▶ GOAL OF THE EXERCISE
Set out exactly, line by line, the stretch of data below that begins at the line containing "four cell integrals)" and ends at the line containing "THEOREMS ONLY (no", with both ends kept.

++++ PROVIDED INFORMATION ++++

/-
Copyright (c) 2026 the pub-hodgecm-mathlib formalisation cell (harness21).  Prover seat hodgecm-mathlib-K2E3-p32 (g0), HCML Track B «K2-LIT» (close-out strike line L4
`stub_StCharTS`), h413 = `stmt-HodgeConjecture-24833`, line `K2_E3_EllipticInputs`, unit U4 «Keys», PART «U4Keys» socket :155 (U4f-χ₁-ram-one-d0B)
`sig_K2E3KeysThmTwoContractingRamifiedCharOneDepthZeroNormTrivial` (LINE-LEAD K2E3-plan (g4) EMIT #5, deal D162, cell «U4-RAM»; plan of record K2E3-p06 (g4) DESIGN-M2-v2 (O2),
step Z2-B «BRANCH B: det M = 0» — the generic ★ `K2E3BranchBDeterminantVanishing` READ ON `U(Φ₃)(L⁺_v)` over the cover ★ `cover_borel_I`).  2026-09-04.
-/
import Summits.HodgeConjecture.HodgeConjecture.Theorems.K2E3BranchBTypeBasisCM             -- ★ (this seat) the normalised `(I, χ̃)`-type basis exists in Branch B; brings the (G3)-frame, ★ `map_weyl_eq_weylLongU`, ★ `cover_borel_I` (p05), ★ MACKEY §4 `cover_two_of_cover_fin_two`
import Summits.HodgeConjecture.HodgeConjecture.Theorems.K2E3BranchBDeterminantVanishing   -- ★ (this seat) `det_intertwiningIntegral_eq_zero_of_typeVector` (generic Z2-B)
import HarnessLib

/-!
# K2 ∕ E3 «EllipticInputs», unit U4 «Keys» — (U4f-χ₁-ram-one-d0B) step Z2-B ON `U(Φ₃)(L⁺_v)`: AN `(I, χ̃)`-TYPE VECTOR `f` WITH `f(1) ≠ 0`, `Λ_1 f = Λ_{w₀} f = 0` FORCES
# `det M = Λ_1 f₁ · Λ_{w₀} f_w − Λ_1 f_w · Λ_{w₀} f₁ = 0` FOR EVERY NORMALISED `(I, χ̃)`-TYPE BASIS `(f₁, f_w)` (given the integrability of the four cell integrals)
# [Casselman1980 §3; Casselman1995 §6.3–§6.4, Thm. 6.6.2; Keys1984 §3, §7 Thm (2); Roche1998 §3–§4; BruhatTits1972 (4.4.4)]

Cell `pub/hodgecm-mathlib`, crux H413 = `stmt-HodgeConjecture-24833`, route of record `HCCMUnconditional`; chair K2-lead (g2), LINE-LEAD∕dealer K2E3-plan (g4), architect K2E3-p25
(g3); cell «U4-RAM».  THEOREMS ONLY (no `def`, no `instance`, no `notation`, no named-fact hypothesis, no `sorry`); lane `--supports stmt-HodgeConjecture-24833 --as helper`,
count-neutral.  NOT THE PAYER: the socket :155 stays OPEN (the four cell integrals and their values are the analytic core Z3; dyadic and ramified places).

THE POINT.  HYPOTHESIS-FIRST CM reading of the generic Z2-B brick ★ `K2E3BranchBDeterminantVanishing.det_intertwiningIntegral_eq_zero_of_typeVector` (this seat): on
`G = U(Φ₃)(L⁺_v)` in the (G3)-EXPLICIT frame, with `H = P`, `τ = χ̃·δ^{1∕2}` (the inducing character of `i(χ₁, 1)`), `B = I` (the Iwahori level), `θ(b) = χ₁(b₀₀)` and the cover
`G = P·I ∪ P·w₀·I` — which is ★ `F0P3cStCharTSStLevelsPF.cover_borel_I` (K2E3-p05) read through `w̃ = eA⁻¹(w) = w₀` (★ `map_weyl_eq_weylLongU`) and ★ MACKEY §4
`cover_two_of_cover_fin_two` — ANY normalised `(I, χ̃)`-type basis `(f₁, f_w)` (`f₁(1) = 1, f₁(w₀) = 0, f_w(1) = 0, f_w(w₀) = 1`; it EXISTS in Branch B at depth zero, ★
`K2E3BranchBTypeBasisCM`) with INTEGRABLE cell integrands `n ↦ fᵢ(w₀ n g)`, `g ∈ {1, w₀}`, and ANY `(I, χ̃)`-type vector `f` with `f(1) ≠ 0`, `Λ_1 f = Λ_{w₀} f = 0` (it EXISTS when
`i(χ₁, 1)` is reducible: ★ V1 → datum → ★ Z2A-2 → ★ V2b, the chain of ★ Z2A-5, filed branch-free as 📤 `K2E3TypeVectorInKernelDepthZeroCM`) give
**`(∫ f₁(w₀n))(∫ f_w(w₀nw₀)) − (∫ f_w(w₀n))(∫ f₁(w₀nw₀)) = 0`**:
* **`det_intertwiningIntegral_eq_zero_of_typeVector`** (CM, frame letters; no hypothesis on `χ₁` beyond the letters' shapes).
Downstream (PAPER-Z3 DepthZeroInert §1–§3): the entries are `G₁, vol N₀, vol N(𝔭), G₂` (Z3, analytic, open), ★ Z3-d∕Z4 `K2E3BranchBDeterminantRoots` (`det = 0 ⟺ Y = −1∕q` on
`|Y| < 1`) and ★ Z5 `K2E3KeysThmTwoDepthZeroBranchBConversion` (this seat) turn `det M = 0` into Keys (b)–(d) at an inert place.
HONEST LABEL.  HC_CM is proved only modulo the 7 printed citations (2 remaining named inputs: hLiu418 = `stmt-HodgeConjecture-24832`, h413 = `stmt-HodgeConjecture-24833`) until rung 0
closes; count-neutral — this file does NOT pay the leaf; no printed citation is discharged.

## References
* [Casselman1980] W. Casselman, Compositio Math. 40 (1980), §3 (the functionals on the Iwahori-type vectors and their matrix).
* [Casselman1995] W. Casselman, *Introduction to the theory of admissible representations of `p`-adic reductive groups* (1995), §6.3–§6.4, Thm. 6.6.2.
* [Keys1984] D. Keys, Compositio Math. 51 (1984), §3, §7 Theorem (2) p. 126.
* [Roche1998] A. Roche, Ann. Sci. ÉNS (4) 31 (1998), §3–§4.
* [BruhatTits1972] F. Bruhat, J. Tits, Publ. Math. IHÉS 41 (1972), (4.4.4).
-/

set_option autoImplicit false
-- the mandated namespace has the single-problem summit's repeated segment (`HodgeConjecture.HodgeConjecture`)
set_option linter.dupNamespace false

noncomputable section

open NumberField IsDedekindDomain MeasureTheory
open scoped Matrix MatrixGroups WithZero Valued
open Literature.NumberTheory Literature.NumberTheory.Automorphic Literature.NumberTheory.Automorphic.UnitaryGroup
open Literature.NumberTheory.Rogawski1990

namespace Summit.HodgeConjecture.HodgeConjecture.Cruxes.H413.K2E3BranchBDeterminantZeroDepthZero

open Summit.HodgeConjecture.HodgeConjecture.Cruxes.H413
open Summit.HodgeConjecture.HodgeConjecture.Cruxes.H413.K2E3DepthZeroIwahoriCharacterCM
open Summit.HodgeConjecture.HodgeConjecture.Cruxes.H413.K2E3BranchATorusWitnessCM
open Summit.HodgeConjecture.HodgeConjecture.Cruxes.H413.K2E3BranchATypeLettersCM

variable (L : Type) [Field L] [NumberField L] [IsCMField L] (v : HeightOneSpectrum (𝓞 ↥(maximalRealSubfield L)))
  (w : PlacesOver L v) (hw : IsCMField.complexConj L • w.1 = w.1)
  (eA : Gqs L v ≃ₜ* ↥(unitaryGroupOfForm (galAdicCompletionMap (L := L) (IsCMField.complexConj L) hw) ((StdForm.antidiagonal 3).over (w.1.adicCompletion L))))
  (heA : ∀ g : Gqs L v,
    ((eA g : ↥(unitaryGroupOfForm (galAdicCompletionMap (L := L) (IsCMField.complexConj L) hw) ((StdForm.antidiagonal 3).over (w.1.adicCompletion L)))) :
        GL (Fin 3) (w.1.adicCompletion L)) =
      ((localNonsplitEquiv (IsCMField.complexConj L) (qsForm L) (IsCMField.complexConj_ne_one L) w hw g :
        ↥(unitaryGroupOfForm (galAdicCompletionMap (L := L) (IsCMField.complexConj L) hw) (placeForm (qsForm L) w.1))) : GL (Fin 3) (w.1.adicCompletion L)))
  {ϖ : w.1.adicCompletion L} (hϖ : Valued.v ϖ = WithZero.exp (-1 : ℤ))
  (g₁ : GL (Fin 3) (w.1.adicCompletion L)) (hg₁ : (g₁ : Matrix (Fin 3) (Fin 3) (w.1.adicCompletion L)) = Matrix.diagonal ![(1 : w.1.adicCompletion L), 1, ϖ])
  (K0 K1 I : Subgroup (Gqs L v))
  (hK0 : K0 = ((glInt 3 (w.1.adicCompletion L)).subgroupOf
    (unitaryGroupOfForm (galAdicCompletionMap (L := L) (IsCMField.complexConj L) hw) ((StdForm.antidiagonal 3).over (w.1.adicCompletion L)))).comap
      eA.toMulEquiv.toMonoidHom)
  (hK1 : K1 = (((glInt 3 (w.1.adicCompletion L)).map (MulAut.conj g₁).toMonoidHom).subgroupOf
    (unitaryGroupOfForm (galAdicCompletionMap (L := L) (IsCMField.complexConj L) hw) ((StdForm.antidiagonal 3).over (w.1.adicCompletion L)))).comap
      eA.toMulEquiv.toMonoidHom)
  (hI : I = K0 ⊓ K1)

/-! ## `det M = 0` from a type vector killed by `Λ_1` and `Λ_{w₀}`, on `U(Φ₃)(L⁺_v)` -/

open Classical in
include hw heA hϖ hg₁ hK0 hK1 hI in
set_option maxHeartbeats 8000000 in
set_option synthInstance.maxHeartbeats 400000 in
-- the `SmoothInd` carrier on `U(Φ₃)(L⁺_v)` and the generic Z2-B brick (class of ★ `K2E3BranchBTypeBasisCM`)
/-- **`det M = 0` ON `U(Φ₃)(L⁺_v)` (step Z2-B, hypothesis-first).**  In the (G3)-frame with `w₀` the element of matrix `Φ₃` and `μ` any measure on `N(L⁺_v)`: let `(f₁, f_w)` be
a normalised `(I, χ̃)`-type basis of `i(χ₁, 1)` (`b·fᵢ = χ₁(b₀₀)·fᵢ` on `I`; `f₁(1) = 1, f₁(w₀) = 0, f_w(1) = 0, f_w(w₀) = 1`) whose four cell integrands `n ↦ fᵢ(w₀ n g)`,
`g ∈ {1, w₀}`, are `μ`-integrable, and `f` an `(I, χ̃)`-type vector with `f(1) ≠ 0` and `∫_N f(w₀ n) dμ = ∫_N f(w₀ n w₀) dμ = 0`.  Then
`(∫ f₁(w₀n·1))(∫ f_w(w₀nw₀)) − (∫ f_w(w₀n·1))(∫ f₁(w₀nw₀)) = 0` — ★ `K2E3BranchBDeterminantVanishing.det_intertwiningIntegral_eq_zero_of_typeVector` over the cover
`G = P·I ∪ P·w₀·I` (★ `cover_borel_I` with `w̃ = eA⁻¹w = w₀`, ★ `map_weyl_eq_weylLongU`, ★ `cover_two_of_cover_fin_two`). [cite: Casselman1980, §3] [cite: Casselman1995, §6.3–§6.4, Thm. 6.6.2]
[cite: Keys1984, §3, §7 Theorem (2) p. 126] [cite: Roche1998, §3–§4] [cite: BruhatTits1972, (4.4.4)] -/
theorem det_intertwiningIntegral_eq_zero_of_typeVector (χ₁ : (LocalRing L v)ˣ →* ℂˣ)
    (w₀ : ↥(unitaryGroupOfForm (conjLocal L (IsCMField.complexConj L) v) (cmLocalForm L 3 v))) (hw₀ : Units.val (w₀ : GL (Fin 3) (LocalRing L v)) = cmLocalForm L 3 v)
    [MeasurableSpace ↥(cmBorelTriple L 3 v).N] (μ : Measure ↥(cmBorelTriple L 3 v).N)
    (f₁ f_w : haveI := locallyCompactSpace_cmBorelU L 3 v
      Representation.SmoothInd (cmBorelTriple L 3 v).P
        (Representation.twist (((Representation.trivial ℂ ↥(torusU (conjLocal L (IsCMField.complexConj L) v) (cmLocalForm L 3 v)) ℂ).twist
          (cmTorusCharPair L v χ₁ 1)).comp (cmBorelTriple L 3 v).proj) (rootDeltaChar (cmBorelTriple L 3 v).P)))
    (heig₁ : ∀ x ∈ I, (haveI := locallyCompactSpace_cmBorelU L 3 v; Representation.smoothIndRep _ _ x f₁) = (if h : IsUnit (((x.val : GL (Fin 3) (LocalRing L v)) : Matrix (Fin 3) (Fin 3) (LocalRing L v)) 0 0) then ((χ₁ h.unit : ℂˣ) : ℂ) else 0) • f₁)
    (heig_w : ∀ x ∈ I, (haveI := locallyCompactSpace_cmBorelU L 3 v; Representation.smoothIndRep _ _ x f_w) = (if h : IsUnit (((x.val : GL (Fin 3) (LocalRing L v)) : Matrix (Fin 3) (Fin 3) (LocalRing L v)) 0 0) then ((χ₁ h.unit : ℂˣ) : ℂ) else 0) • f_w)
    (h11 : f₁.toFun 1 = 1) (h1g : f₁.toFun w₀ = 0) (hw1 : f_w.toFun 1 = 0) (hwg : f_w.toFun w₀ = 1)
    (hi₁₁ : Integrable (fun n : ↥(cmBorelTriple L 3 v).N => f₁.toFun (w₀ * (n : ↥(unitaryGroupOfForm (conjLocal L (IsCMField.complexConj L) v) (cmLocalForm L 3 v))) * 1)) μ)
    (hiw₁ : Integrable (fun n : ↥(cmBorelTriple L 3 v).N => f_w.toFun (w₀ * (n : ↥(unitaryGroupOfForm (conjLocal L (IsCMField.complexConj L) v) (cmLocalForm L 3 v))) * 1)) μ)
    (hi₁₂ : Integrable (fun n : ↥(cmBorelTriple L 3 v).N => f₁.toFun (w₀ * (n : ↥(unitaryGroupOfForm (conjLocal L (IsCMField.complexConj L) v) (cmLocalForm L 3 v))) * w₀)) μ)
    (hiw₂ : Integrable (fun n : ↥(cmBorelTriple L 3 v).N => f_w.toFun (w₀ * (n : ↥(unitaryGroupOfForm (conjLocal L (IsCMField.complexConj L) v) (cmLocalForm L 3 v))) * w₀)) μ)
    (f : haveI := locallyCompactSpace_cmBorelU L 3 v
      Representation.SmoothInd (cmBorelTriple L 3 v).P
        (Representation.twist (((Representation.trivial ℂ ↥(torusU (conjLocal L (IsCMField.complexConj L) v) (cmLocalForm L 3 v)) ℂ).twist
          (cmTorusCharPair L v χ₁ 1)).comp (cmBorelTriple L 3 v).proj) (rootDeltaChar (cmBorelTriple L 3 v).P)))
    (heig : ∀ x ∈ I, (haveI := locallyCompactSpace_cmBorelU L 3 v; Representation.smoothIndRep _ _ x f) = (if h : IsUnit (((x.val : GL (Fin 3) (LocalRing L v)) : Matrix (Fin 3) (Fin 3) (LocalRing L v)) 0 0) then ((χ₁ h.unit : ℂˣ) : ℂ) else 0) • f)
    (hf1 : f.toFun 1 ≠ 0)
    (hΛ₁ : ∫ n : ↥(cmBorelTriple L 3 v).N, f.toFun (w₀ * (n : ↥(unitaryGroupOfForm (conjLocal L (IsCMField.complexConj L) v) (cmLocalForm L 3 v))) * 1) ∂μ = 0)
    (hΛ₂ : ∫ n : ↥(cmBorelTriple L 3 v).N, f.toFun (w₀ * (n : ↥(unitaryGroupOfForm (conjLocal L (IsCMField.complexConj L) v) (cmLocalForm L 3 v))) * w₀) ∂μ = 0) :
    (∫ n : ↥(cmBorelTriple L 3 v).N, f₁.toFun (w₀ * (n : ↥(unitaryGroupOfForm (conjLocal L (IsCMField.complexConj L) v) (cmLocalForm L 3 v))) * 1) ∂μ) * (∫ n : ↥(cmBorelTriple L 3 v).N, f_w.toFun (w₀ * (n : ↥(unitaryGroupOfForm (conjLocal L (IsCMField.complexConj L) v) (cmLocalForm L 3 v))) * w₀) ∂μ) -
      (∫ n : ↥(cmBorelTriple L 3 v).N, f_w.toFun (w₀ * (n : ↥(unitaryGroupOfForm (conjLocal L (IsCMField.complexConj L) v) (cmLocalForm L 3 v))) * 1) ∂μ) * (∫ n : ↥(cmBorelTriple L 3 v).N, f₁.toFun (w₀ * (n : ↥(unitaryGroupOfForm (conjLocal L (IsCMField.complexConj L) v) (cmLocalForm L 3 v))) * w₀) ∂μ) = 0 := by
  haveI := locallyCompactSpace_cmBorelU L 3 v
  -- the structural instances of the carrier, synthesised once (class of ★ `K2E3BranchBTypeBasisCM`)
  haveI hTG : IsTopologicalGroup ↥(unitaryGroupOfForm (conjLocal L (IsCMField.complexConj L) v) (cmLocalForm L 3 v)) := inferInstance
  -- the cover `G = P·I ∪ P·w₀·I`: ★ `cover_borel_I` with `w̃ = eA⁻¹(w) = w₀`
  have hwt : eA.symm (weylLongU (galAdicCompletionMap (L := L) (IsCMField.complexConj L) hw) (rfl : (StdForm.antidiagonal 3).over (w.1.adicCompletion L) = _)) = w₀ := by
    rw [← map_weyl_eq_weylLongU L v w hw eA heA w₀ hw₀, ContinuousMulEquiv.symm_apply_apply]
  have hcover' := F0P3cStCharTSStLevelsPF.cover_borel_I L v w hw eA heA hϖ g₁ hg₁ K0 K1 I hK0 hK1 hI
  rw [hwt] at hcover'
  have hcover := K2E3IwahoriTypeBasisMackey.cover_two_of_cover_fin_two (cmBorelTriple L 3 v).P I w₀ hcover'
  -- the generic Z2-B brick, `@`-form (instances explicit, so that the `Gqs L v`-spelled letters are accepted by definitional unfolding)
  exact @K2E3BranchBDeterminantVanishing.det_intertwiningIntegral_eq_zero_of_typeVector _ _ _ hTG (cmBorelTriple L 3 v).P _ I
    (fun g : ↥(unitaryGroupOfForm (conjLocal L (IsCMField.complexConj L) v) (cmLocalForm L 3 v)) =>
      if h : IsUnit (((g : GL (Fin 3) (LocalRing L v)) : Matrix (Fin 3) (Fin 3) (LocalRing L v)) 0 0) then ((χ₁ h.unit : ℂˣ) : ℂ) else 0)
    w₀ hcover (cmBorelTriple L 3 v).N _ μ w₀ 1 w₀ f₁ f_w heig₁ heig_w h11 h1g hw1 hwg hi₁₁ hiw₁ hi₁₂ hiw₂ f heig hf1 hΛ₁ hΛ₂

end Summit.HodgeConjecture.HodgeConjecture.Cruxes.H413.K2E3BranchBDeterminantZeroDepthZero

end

++++

▶ ANSWER FOR THIS EXERCISE
# `det M = Λ_1 f₁ · Λ_{w₀} f_w − Λ_1 f_w · Λ_{w₀} f₁ = 0` FOR EVERY NORMALISED `(I, χ̃)`-TYPE BASIS `(f₁, f_w)` (given the integrability of the four cell integrals)
# [Casselman1980 §3; Casselman1995 §6.3–§6.4, Thm. 6.6.2; Keys1984 §3, §7 Thm (2); Roche1998 §3–§4; BruhatTits1972 (4.4.4)]

Cell `pub/hodgecm-mathlib`, crux H413 = `stmt-HodgeConjecture-24833`, route of record `HCCMUnconditional`; chair K2-lead (g2), LINE-LEAD∕dealer K2E3-plan (g4), architect K2E3-p25
(g3); cell «U4-RAM».  THEOREMS ONLY (no `def`, no `instance`, no `notation`, no named-fact hypothesis, no `sorry`); lane `--supports stmt-HodgeConjecture-24833 --as helper`,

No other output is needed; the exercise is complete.